▸ What the task asks:
The lines from the one with "rw [Finset.sum_insert hj, Finset.sum_insert" through the last line below are to be copied exactly; no other lines are to be returned.

▸ Data in this exercise:
▼

/-! ### Double sums over `A × A` -/

/-- Inserting one form into a double sum over `A × A`:
`Σ_{x,y ∈ A+j} g x y = Σ_{x,y ∈ A} g x y + g j j + Σ_{y∈A} g j y + Σ_{x∈A} g x j`. -/
theorem sum_sum_insert {A : Finset (Fin 28)} {j : Fin 28} (hj : j ∉ A) (g : Fin 28 → Fin 28 → ℝ) :
    ∑ x ∈ insert j A, ∑ y ∈ insert j A, g x y =
      ∑ x ∈ A, ∑ y ∈ A, g x y + g j j + ∑ y ∈ A, g j y + ∑ x ∈ A, g x j := by
  rw [Finset.sum_insert hj, Finset.sum_insert hj]
  have h : ∑ x ∈ A, ∑ y ∈ insert j A, g x y = ∑ x ∈ A, g x j + ∑ x ∈ A, ∑ y ∈ A, g x y := by
    rw [← Finset.sum_add_distrib]
    exact Finset.sum_congr rfl fun x _ => Finset.sum_insert hj
  rw [h]
  ring

/-! ### The weighted pair function: local defects and greedy weights -/

/-- **THE LOCAL DEFECT OF A WEIGHTED PAIR FUNCTION IS ITS WEIGHT.** For `q(A) = −Σ_{k,l∈A, ρ k<ρ l} Λ k l` and
`k ≠ l ∉ S`: `q(S+k) + q(S+l) − q(S) − q(S+k+l) = [ρ k < ρ l]·Λ k l + [ρ l < ρ k]·Λ l k` (for `ρ` generic exactly one
bracket is `1`: the defect at the wall `{k,l}` is the weight of the pair read in the order of `ρ`, behind EVERY prefix). -/
theorem pairFun_local_defect {ρ : Fin 28 → ℝ} {Λ : Fin 28 → Fin 28 → ℝ} {q : Finset (Fin 28) → ℝ}
    (hq : ∀ A, q A = -∑ k ∈ A, ∑ l ∈ A, if ρ k < ρ l then Λ k l else 0)
    {S : Finset (Fin 28)} {k l : Fin 28} (hkS : k ∉ S) (hlS : l ∉ S) (hkl : k ≠ l) :
    q (insert k S) + q (insert l S) - q S - q (insert k (insert l S)) =
      (if ρ k < ρ l then Λ k l else 0) + (if ρ l < ρ k then Λ l k else 0) := by
  have hk' : k ∉ insert l S := fun h => by
    rcases Finset.mem_insert.mp h with h | h
    · exact hkl h
    · exact hkS h
  rw [hq, hq, hq, hq, sum_sum_insert hk', sum_sum_insert hlS, sum_sum_insert hkS, Finset.sum_insert hlS,
    Finset.sum_insert hlS]
  ring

▲

▸ Your response:
  rw [Finset.sum_insert hj, Finset.sum_insert hj]
  have h : ∑ x ∈ A, ∑ y ∈ insert j A, g x y = ∑ x ∈ A, g x j + ∑ x ∈ A, ∑ y ∈ A, g x y := by
    rw [← Finset.sum_add_distrib]
    exact Finset.sum_congr rfl fun x _ => Finset.sum_insert hj
  rw [h]
  ring

/-! ### The weighted pair function: local defects and greedy weights -/

/-- **THE LOCAL DEFECT OF A WEIGHTED PAIR FUNCTION IS ITS WEIGHT.** For `q(A) = −Σ_{k,l∈A, ρ k<ρ l} Λ k l` and
`k ≠ l ∉ S`: `q(S+k) + q(S+l) − q(S) − q(S+k+l) = [ρ k < ρ l]·Λ k l + [ρ l < ρ k]·Λ l k` (for `ρ` generic exactly one
bracket is `1`: the defect at the wall `{k,l}` is the weight of the pair read in the order of `ρ`, behind EVERY prefix). -/
theorem pairFun_local_defect {ρ : Fin 28 → ℝ} {Λ : Fin 28 → Fin 28 → ℝ} {q : Finset (Fin 28) → ℝ}
    (hq : ∀ A, q A = -∑ k ∈ A, ∑ l ∈ A, if ρ k < ρ l then Λ k l else 0)
    {S : Finset (Fin 28)} {k l : Fin 28} (hkS : k ∉ S) (hlS : l ∉ S) (hkl : k ≠ l) :
    q (insert k S) + q (insert l S) - q S - q (insert k (insert l S)) =
      (if ρ k < ρ l then Λ k l else 0) + (if ρ l < ρ k then Λ l k else 0) := by
  have hk' : k ∉ insert l S := fun h => by
    rcases Finset.mem_insert.mp h with h | h
    · exact hkl h
    · exact hkS h
  rw [hq, hq, hq, hq, sum_sum_insert hk', sum_sum_insert hlS, sum_sum_insert hkS, Finset.sum_insert hlS,
    Finset.sum_insert hlS]
  ring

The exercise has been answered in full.